Lieut. Colo. Mason wrote me the last night that Genl Schuyler had sent him an order to send to Albany 12 light Field peices. As General Schuyler is my Senior, I have no right to forbid his ordering the Cannon where he may think proper. But as your Excellency was pleased in your Letter of the 10th Ulto to direct [“]that the 31 light peices of Swedish Construction, and two peices of the heavy may be sent forward to Litchfield”2 and every preparation of Horses, Ammunition Waggons, fixed ammunition, &c., have been ever since preparing and are now nearly complete and will soon go forward. I have directed Colo. Mason immediately to certify General Schuyler of such Your Excellency’s Orders. With respect to Colo. Mason’s sending 12. of the heavy peices to Albany Your Excellency will please to direct.

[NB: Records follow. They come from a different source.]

import Summits.BirchSwinnertonDyer.BirchSwinnertonDyer.Theorems.GenusKolyvaginAtTwoEquivariantKolyvaginExactAtTwoKolyvaginPrimeDictionary
import Summits.BirchSwinnertonDyer.BirchSwinnertonDyer.Theorems.GenusKolyvaginAtTwoEquivariantKolyvaginExactAtTwoTwistLocalConditions
import HarnessLib

/-!
# Route `GenusKolyvaginAtTwo`, LINE 6, KEY crux Q3 (inner statement of stmt-BirchSwinnertonDyer-22137):
# McCallum's Prop. 4.4 OVER `ℚ` for the pair `(E, E^{(c)})` from the Kolyvagin relation OVER `K`
# (Q2 `KolyvaginRelationAtTwo`) — fields `c_mem_loc_iff₁₂` / `c_mem_loc_iff₂₁` of gk2-p2's
# `KolyvaginDescent.VisiblePairHypothesesM` (p632473)

Helper (seat `bsd-line-gk2-p3` g12; `--supports` the crux, closes nothing). The Kolyvagin relation at `2`
(McCallum 1991 Prop. 4.4; the route's Q2, stmt-24880) is a statement over the Heegner field `K` at the inert
place `λ ∣ ℓ`: for the `K`-classes `c_K(m)`, `c_K(ℓm) ∈ H¹(K, E_K[q])`, `q = 2^M`, and a multiplier `c'`
(`= 2^j`), **`c'·c_K(ℓm)` is Selmer at `λ` iff `c'·c_K(m)` vanishes at `λ`**. The pair descent of LINE 6
runs over `ℚ` on `V₁ = H¹(ℚ, E[q])` (even depth) and `V₂ = H¹(ℚ, E^{(c)}[q])` (odd depth), the classes being
the DESCENDED ones: `res u = c_K(m)` (even depth, this lineage's `…EigenClassesFinite`) and
`hPsiKT (res y) = c_K(ℓm)` (odd depth, through `E^{(c)}_K ≅ E_K`). This file moves Prop. 4.4 down:

* `zsmul_mem_selmerLocalKer_iff_resTorsion` — at an odd good place `v ∤ c₀ n` of `ℚ` (unramified in
  `K = ℚ(θ₀)`, `θ₀² = c₀ ∈ ℤ`), `w ∣ v`: **`c'·x` is Selmer at `v` iff `c'·res x` is Selmer at `w`**
  (`resTorsion_mem_selmerLocalKer` + `mem_selmerLocalKer_of_resTorsion_mem_quadratic` of this lineage);
* `zsmul_twist_mem_selmerLocalKer_iff_zsmul_mem_torsionLocalKer_of_K` — **field `c_mem_loc_iff₁₂`**: at a
  Gross–Kolyvagin prime `ℓ` (odd, good for `E` and `E^{(c)}`, `ℓ ∤ c₀`, `λ ∣ ℓ` of residue degree `2`,
  `Frob_ℓ ∼ τ` on `E[q]`, `Δ(E) < 0`), from the `K`-relation for `(c_K(m), c_K(ℓm))`:
  `c'·y ∈ selmerLocalKer_ℓ(E^{(c)}/ℚ) ⟺ c'·u ∈ torsionLocalKer_ℓ(E/ℚ)`;
* `zsmul_mem_selmerLocalKer_iff_zsmul_twist_mem_torsionLocalKer_of_K` — **field `c_mem_loc_iff₂₁`**: the
  same from odd depth `m` to even depth `ℓm` (`res u' = c_K(ℓm)`, `hPsiKT (res y') = c_K(m)`), with the
  dictionary applied to the twin (`Δ(E^{(c)}) < 0`, `Frob_ℓ ∼ τ` on `E^{(c)}[q]` — both supplied from `E` by
  `…TwinGrossPrimes` for `c = d_K`).

Ingredients: the transfer above, `zsmul_mem_selmerLocalKer_iff_hPsiKT_mem` / `zsmul_mem_torsionLocalKer_iff_hPsiKT_mem`
(`…TwistLocalConditions`), and the unconditional Kolyvagin-prime dictionary
`zsmul_mem_torsionLocalKer_iff_resTorsion_of_notMem` (`…KolyvaginPrimeDictionary`). The `K`-relation enters as
the displayed hypothesis `hRel` (Q2's conclusion at `λ`, its two clauses composed); nothing about Q2 is proved
here. THEOREMS ONLY (no definition, no named fact, no `sorry`, standard axioms). BSD is not proved by any of
this.

References: [McCallumLMS1991] §4 Prop. 4.4, Lemma 4.3, §5; [GrossLMS1991] Prop. 6.2, §9; [Kolyvagin1989Izv] §3
(the pair `(E, E^D)` over `ℚ`); [SilvermanAEC2009] X.§4, X.5 Cor. 5.4.
-/

set_option autoImplicit false
set_option linter.dupNamespace false -- tree convention: `Summit.BirchSwinnertonDyer.BirchSwinnertonDyer.Theorems` (summit = sub-problem)

noncomputable section

open scoped Classical

namespace Summit.BirchSwinnertonDyer.BirchSwinnertonDyer.Theorems.GenusExact.SelmerDescent

open WeierstrassCurve NumberField IsDedekindDomain Field
open Literature.NumberTheory.EllipticCurves Literature.NumberTheory.GaloisRepresentations
open Summit.BirchSwinnertonDyer.BirchSwinnertonDyer.Theorems.GenusExact.FrobeniusCriterion
open Summit.BirchSwinnertonDyer.BirchSwinnertonDyer.Theorems.GenusExact.EigenClassesFinite

variable {K : Type} [Field K] [NumberField K] (W : WeierstrassCurve ℚ) [W.IsElliptic]

/-! ## §1 Multiples: the Selmer condition at a place unramified in `K` transfers `ℚ ⟷ K` -/

/-- **`c'·x` is Selmer at `v` iff `c'·res x` is Selmer at `w ∣ v`**, for `x ∈ H¹(ℚ, E[n])`, `c' ∈ ℤ`, at an
odd good place `v ∤ c₀ n` of `ℚ` (`K = ℚ(θ₀)` quadratic, `θ₀² = c₀ ∈ ℤ`: `v` is unramified in `K`). (`res` is
additive; `resTorsion_mem_selmerLocalKer` and `mem_selmerLocalKer_of_resTorsion_mem_quadratic`.)
[cite: McCallumLMS1991, §4 Lemma 4.3] -/
theorem zsmul_mem_selmerLocalKer_iff_resTorsion (h2 : Module.finrank ℚ K = 2) {θ₀ : K}
    (hθ₀ : θ₀ ∉ (algebraMap ℚ K).range) {c₀ : ℤ} (hc₀ : θ₀ ^ 2 = algebraMap ℚ K c₀) (n : ℤ)
    (v : HeightOneSpectrum (𝓞 ℚ)) (w : HeightOneSpectrum (𝓞 K)) [w.asIdeal.LiesOver v.asIdeal]
    (hgood : W.HasGoodReductionAt v) (hn : (n : 𝓞 ℚ) ∉ v.asIdeal) (h2v : (2 : 𝓞 ℚ) ∉ v.asIdeal)
    (hc₀v : ((c₀ : ℤ) : 𝓞 ℚ) ∉ v.asIdeal) (x : galH1Torsion W n) (c' : ℤ) :
    c' • x ∈ selmerLocalKer W (v.adicCompletion ℚ) n ↔
      c' • resTorsion W K n x ∈ selmerLocalKer (W.baseChange K) (w.adicCompletion K) n := by
  rw [← map_zsmul]
  exact ⟨resTorsion_mem_selmerLocalKer W K v w n hgood hn,
    mem_selmerLocalKer_of_resTorsion_mem_quadratic W h2 hθ₀ hc₀ n v w hgood hn h2v hc₀v⟩

/-! ## §2 Prop. 4.4 over `ℚ` at a Gross–Kolyvagin prime, from the relation over `K` -/

/-- `q = 2^M` is a unit at an odd prime `ℓ ∈ v`: `(q : 𝓞 ℚ) ∉ v`, and `(2 : 𝓞 ℚ) ∉ v`. [folklore] -/
theorem two_notMem_and_natCast_two_pow_notMem {M q ℓ : ℕ} (hq : q = 2 ^ M) (hℓ : ℓ.Prime) (hℓ2 : ℓ ≠ 2)
    {v : HeightOneSpectrum (𝓞 ℚ)} (hℓv : (ℓ : 𝓞 ℚ) ∈ v.asIdeal) :
    (2 : 𝓞 ℚ) ∉ v.asIdeal ∧ (((q : ℕ) : ℤ) : 𝓞 ℚ) ∉ v.asIdeal := by
  have h2v' : ((2 : ℕ) : 𝓞 ℚ) ∉ v.asIdeal := two_notMem_of_odd_prime_mem hℓ hℓ2 hℓv
  refine ⟨by rwa [Nat.cast_ofNat] at h2v', ?_⟩
  rw [Int.cast_natCast, hq, Nat.cast_pow]
  exact fun h ↦ h2v' (v.isPrime.mem_of_pow_mem M h)

/-- **Field `c_mem_loc_iff₁₂` — Prop. 4.4 over `ℚ`, even depth `m` → odd depth `ℓm`.** Data: `E = W/ℚ`
elliptic with `Δ(E) < 0`; `K = ℚ(θ₀)` quadratic, `θ₀² = c₀ ∈ ℤ`; twist data `θ ∉ ℚ`, `θ² = c ∈ ℚ` (so
`E^{(c)}_K ≅ E_K`, `hPsiKT`); `q = 2^M`, `M ≥ 1`; `ℓ` an odd prime in `v`, `ℓ ∤ c₀`, `E` and `E^{(c)}` of good
reduction at `v`, `Frob_ℓ ∼ τ` on `E[q]` (`FrobEqFrobInfty W K q ℓ`), `w ∣ v` of residue degree `2` (inert).
Classes: `c_K, c_K' ∈ H¹(K, E_K[q])` (McCallum's `c_M(m)`, `c_M(ℓm)`), `u ∈ H¹(ℚ, E[q])` with `res u = c_K`,
`y ∈ H¹(ℚ, E^{(c)}[q])` with `hPsiKT (res y) = c_K'`. HYPOTHESIS `hRel` (Q2 = Prop. 4.4 over `K` at `λ = w`,
its two clauses composed): `c'·c_K' ∈ selmerLocalKer_w ⟺ c'·c_K ∈ torsionLocalKer_w`. CONCLUSION:
**`c'·y ∈ selmerLocalKer_v(E^{(c)}/ℚ) ⟺ c'·u ∈ torsionLocalKer_v(E/ℚ)`**. (§1 for `E^{(c)}`, `hPsiKT` respects
the Selmer condition, `hRel`, and the Kolyvagin-prime dictionary for `E`.) [cite: McCallumLMS1991, §4 Prop. 4.4]
[cite: Kolyvagin1989Izv, §3] -/
theorem zsmul_twist_mem_selmerLocalKer_iff_zsmul_mem_torsionLocalKer_of_K (hΔ : W.Δ < 0) {M : ℕ}
    (hM : 1 ≤ M) {q : ℕ} (hq : q = 2 ^ M) {ℓ : ℕ} (hℓ : ℓ.Prime) (hℓ2 : ℓ ≠ 2)
    {v : HeightOneSpectrum (𝓞 ℚ)} (hℓv : (ℓ : 𝓞 ℚ) ∈ v.asIdeal) (hgood : W.HasGoodReductionAt v)
    (h2K : Module.finrank ℚ K = 2) {θ₀ : K} (hθ₀ : θ₀ ∉ (algebraMap ℚ K).range) {c₀ : ℤ}
    (hc₀ : θ₀ ^ 2 = algebraMap ℚ K c₀) (hc₀v : ((c₀ : ℤ) : 𝓞 ℚ) ∉ v.asIdeal)
    (hℓM : FrobEqFrobInfty W K q ℓ) (w : HeightOneSpectrum (𝓞 K)) [w.asIdeal.LiesOver v.asIdeal]
    (hf : w.asIdeal.inertiaDeg (𝓞 ℚ) = 2)
    {θ : K} {c : ℚ} (hθ : θ ∉ Set.range (algebraMap ℚ K)) (hc : θ ^ 2 = algebraMap ℚ K c)
    [(W.quadraticTwist c).IsElliptic] (hgood' : (W.quadraticTwist c).HasGoodReductionAt v)
    {cK cK' : galH1Torsion (W.baseChange K) (q : ℤ)} {u : galH1Torsion W (q : ℤ)}
    {y : galH1Torsion (W.quadraticTwist c) (q : ℤ)} (hu : resTorsion W K (q : ℤ) u = cK)
    (hy : hPsiKT W K hθ hc (q : ℤ) (resTorsion (W.quadraticTwist c) K (q : ℤ) y) = cK') (c' : ℤ)
    (hRel : c' • cK' ∈ selmerLocalKer (W.baseChange K) (w.adicCompletion K) (q : ℤ) ↔
      c' • cK ∈ (W.baseChange K).torsionLocalKer (w.adicCompletion K) (q : ℤ)) :
    c' • y ∈ selmerLocalKer (W.quadraticTwist c) (v.adicCompletion ℚ) (q : ℤ) ↔
      c' • u ∈ W.torsionLocalKer (v.adicCompletion ℚ) (q : ℤ) := by
  obtain ⟨h2v, hqv⟩ := two_notMem_and_natCast_two_pow_notMem hq hℓ hℓ2 hℓv
  rw [zsmul_mem_selmerLocalKer_iff_resTorsion (W.quadraticTwist c) h2K hθ₀ hc₀ (q : ℤ) v w hgood' hqv
      h2v hc₀v y c',
    zsmul_mem_selmerLocalKer_iff_hPsiKT_mem W K hθ hc (q : ℤ) (w.adicCompletion K) _ c', hy, hRel, ← hu]
  exact (zsmul_mem_torsionLocalKer_iff_resTorsion_of_notMem W hΔ hM hq hℓ hℓ2 hℓv hgood h2K hθ₀ hc₀
    hc₀v hℓM w hf u c').symm

/-- **Field `c_mem_loc_iff₂₁` — Prop. 4.4 over `ℚ`, odd depth `m` → even depth `ℓm`.** Data as in
`zsmul_twist_mem_selmerLocalKer_iff_zsmul_mem_torsionLocalKer_of_K`, plus, for the twin, `Δ(E^{(c)}) < 0` and
`Frob_ℓ ∼ τ` on `E^{(c)}[q]` (`FrobEqFrobInfty (W.quadraticTwist c) K q ℓ`; for `c = d_K` both follow from
`E`'s by `…TwinGrossPrimes`). Classes: `u' ∈ H¹(ℚ, E[q])` with `res u' = c_K'` (`= c_M(ℓm)`, even depth),
`y' ∈ H¹(ℚ, E^{(c)}[q])` with `hPsiKT (res y') = c_K` (`= c_M(m)`, odd depth); `hRel` as before. CONCLUSION:
**`c'·u' ∈ selmerLocalKer_v(E/ℚ) ⟺ c'·y' ∈ torsionLocalKer_v(E^{(c)}/ℚ)`**. (§1 for `E`, `hRel`, `hPsiKT`
respects the strict condition, and the dictionary for `E^{(c)}`.) [cite: McCallumLMS1991, §4 Prop. 4.4]
[cite: Kolyvagin1989Izv, §3] -/
theorem zsmul_mem_selmerLocalKer_iff_zsmul_twist_mem_torsionLocalKer_of_K {M : ℕ} (hM : 1 ≤ M)
    {q : ℕ} (hq : q = 2 ^ M) {ℓ : ℕ} (hℓ : ℓ.Prime) (hℓ2 : ℓ ≠ 2) {v : HeightOneSpectrum (𝓞 ℚ)}
    (hℓv : (ℓ : 𝓞 ℚ) ∈ v.asIdeal) (hgood : W.HasGoodReductionAt v) (h2K : Module.finrank ℚ K = 2)
    {θ₀ : K} (hθ₀ : θ₀ ∉ (algebraMap ℚ K).range) {c₀ : ℤ} (hc₀ : θ₀ ^ 2 = algebraMap ℚ K c₀)
    (hc₀v : ((c₀ : ℤ) : 𝓞 ℚ) ∉ v.asIdeal) (w : HeightOneSpectrum (𝓞 K))
    [w.asIdeal.LiesOver v.asIdeal] (hf : w.asIdeal.inertiaDeg (𝓞 ℚ) = 2)
    {θ : K} {c : ℚ} (hθ : θ ∉ Set.range (algebraMap ℚ K)) (hc : θ ^ 2 = algebraMap ℚ K c)
    [(W.quadraticTwist c).IsElliptic] (hΔ' : (W.quadraticTwist c).Δ < 0)
    (hgood' : (W.quadraticTwist c).HasGoodReductionAt v) (hℓM' : FrobEqFrobInfty (W.quadraticTwist c) K q ℓ)
    {cK cK' : galH1Torsion (W.baseChange K) (q : ℤ)} {u' : galH1Torsion W (q : ℤ)}
    {y' : galH1Torsion (W.quadraticTwist c) (q : ℤ)} (hu' : resTorsion W K (q : ℤ) u' = cK')
    (hy' : hPsiKT W K hθ hc (q : ℤ) (resTorsion (W.quadraticTwist c) K (q : ℤ) y') = cK) (c' : ℤ)
    (hRel : c' • cK' ∈ selmerLocalKer (W.baseChange K) (w.adicCompletion K) (q : ℤ) ↔
      c' • cK ∈ (W.baseChange K).torsionLocalKer (w.adicCompletion K) (q : ℤ)) :
    c' • u' ∈ selmerLocalKer W (v.adicCompletion ℚ) (q : ℤ) ↔
      c' • y' ∈ (W.quadraticTwist c).torsionLocalKer (v.adicCompletion ℚ) (q : ℤ) := by
  obtain ⟨h2v, hqv⟩ := two_notMem_and_natCast_two_pow_notMem hq hℓ hℓ2 hℓv
  rw [zsmul_mem_selmerLocalKer_iff_resTorsion W h2K hθ₀ hc₀ (q : ℤ) v w hgood hqv h2v hc₀v u' c', hu',
    hRel, ← hy', ← zsmul_mem_torsionLocalKer_iff_hPsiKT_mem W K hθ hc (q : ℤ) (w.adicCompletion K) _ c']
  exact (zsmul_mem_torsionLocalKer_iff_resTorsion_of_notMem (W.quadraticTwist c) hΔ' hM hq hℓ hℓ2 hℓv
    hgood' h2K hθ₀ hc₀ hc₀v hℓM' w hf y' c').symm

end Summit.BirchSwinnertonDyer.BirchSwinnertonDyer.Theorems.GenusExact.SelmerDescent

end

It is truly surprising that some of the Connecticut Regiments should be so weak, as twenty Men only in the Field when some from this State notwithstanding their much greater distance, and many other difficulties which have embarrassed them are from 3, to 400, and some of those marched to the Northward more, and will soon be stronger—the urgency of the Service has prompted us to every exertion in our power. I have the Honor to be With great Respect Your Excellency’s Most Obt Servant

W. Heath

LS, DLC:GW; ADf, MHi: Heath Papers. The text in square brackets was inadvertently omitted by the copyist and is supplied from the draft. Thomas Fosdick, acting brigade major for Brig. Gen. John Glover, wrote a pass for the express on the cover of the LS: “Permitt the Bearrer Thadeus Bennedick to pass to Head Quarters, by Order of General Putnam.”

1Heath enclosed a return made by clothing Commissary Nathan Blodget on this date that gives an account of the clothing distributed to Col. John Greaton’s 3d Massachusetts Regiment: 278 hunting shirts, 277 jackets, 48 pairs of overalls, 12 hats, 278 shirts, 156 pairs of hose, 278 pairs of shoes, and 200 blankets. Beneath the return Greaton certified that his captains had enlisted 520 men and that “upwards of three Hundred have Marched” (DLC:GW).

2Heath is referring to GW’s letter to him of 10 May 1777.